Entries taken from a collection
■ ■ ■ ■ ■

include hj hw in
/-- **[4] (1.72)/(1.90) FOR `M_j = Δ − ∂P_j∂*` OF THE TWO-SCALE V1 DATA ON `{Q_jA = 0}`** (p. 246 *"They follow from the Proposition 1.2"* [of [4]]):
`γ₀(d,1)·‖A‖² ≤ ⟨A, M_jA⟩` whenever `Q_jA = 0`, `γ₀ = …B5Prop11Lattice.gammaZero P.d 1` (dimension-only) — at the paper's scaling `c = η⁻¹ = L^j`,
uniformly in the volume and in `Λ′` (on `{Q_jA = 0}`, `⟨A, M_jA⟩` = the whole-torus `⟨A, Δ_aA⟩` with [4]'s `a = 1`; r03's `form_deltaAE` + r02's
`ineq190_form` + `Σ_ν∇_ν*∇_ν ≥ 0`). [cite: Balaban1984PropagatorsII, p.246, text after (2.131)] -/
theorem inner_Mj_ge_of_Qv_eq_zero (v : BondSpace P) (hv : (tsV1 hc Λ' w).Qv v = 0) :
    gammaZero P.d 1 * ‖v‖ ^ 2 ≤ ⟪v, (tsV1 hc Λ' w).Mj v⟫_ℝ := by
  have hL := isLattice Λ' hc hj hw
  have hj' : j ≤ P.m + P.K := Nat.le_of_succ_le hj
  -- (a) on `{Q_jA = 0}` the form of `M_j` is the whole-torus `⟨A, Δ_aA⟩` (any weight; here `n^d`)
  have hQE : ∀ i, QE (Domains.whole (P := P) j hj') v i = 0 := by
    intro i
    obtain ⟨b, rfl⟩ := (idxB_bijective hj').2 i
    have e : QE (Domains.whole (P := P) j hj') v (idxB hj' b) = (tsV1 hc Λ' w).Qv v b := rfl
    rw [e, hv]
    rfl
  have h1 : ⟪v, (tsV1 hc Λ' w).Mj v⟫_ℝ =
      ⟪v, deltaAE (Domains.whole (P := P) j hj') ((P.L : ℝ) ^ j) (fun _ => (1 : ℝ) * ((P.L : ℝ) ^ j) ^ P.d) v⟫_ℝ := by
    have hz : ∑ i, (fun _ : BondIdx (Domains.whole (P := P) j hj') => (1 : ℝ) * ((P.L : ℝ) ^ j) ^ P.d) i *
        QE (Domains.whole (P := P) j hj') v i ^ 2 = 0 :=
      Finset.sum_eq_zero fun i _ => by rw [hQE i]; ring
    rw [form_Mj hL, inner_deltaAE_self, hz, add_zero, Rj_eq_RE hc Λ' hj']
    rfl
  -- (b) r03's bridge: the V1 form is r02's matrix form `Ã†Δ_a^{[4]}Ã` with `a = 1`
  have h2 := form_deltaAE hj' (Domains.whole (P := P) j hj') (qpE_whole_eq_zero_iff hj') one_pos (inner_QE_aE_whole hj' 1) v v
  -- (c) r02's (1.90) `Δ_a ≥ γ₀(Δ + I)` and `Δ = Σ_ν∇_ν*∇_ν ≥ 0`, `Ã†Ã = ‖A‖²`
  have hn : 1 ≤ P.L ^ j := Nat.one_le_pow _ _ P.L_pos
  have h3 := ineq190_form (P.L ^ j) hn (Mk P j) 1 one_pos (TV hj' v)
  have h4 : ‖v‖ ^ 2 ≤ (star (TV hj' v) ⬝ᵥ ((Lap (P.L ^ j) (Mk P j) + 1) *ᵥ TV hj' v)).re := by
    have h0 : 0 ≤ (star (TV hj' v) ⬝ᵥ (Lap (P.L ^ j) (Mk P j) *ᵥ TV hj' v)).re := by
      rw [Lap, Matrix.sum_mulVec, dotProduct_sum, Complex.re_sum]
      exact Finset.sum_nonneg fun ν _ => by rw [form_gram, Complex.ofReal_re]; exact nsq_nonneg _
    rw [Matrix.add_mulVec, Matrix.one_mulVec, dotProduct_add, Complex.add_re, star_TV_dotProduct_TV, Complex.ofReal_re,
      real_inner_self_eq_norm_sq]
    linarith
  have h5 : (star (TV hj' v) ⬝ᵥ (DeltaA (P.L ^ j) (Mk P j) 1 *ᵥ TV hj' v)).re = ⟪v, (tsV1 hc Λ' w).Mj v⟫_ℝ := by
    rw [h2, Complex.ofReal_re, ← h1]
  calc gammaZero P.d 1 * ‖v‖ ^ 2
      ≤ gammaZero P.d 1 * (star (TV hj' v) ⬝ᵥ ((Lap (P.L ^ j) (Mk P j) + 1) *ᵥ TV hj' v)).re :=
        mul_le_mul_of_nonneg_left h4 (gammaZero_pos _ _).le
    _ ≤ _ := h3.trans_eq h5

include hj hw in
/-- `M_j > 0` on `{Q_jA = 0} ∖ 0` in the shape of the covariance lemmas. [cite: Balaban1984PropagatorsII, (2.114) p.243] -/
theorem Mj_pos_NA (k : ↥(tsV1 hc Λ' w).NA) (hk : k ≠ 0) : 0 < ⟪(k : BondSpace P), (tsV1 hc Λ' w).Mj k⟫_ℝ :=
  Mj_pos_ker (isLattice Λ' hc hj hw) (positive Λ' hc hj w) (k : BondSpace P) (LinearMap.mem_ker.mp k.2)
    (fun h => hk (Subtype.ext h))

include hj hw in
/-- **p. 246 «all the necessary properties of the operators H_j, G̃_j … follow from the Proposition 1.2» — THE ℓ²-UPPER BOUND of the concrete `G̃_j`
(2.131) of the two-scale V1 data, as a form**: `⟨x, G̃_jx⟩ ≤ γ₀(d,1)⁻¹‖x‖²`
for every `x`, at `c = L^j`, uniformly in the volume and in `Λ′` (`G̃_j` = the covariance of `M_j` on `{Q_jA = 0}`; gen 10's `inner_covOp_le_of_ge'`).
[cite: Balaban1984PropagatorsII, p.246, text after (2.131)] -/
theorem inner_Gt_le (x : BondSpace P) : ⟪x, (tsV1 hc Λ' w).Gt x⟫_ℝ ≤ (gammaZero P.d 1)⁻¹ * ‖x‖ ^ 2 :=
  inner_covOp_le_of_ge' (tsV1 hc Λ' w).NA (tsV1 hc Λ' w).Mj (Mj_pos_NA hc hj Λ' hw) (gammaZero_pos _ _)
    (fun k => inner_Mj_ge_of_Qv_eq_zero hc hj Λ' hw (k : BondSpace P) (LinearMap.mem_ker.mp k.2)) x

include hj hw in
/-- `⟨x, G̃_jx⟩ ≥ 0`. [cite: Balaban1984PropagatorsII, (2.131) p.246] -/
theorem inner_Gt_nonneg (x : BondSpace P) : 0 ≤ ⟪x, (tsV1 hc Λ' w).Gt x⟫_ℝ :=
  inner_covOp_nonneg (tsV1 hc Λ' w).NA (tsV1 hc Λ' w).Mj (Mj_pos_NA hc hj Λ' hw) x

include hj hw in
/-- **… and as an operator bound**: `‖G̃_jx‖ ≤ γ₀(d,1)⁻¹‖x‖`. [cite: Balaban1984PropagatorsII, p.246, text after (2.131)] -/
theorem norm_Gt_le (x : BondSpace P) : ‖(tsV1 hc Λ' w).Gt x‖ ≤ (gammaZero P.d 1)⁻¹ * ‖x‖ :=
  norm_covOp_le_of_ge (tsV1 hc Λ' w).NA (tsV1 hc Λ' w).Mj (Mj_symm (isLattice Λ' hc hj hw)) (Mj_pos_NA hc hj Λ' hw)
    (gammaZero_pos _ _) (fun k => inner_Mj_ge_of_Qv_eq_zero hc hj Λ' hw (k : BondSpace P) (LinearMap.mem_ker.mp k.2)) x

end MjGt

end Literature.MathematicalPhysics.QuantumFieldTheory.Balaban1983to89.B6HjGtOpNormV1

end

■ ■ ■ ■ ■

# INSTRUCTIONS TO FOLLOW
Could you write out, exactly as they stand, only the lines above that begin at the line with "P.d) v⟫_ℝ := by" and stop after the line with "have h2 := form_deltaAE"?

# SOLUTION TO THE EXERCISE
      ⟪v, deltaAE (Domains.whole (P := P) j hj') ((P.L : ℝ) ^ j) (fun _ => (1 : ℝ) * ((P.L : ℝ) ^ j) ^ P.d) v⟫_ℝ := by
    have hz : ∑ i, (fun _ : BondIdx (Domains.whole (P := P) j hj') => (1 : ℝ) * ((P.L : ℝ) ^ j) ^ P.d) i *
        QE (Domains.whole (P := P) j hj') v i ^ 2 = 0 :=
      Finset.sum_eq_zero fun i _ => by rw [hQE i]; ring
    rw [form_Mj hL, inner_deltaAE_self, hz, add_zero, Rj_eq_RE hc Λ' hj']
    rfl
  -- (b) r03's bridge: the V1 form is r02's matrix form `Ã†Δ_a^{[4]}Ã` with `a = 1`
  have h2 := form_deltaAE hj' (Domains.whole (P := P) j hj') (qpE_whole_eq_zero_iff hj') one_pos (inner_QE_aE_whole hj' 1) v v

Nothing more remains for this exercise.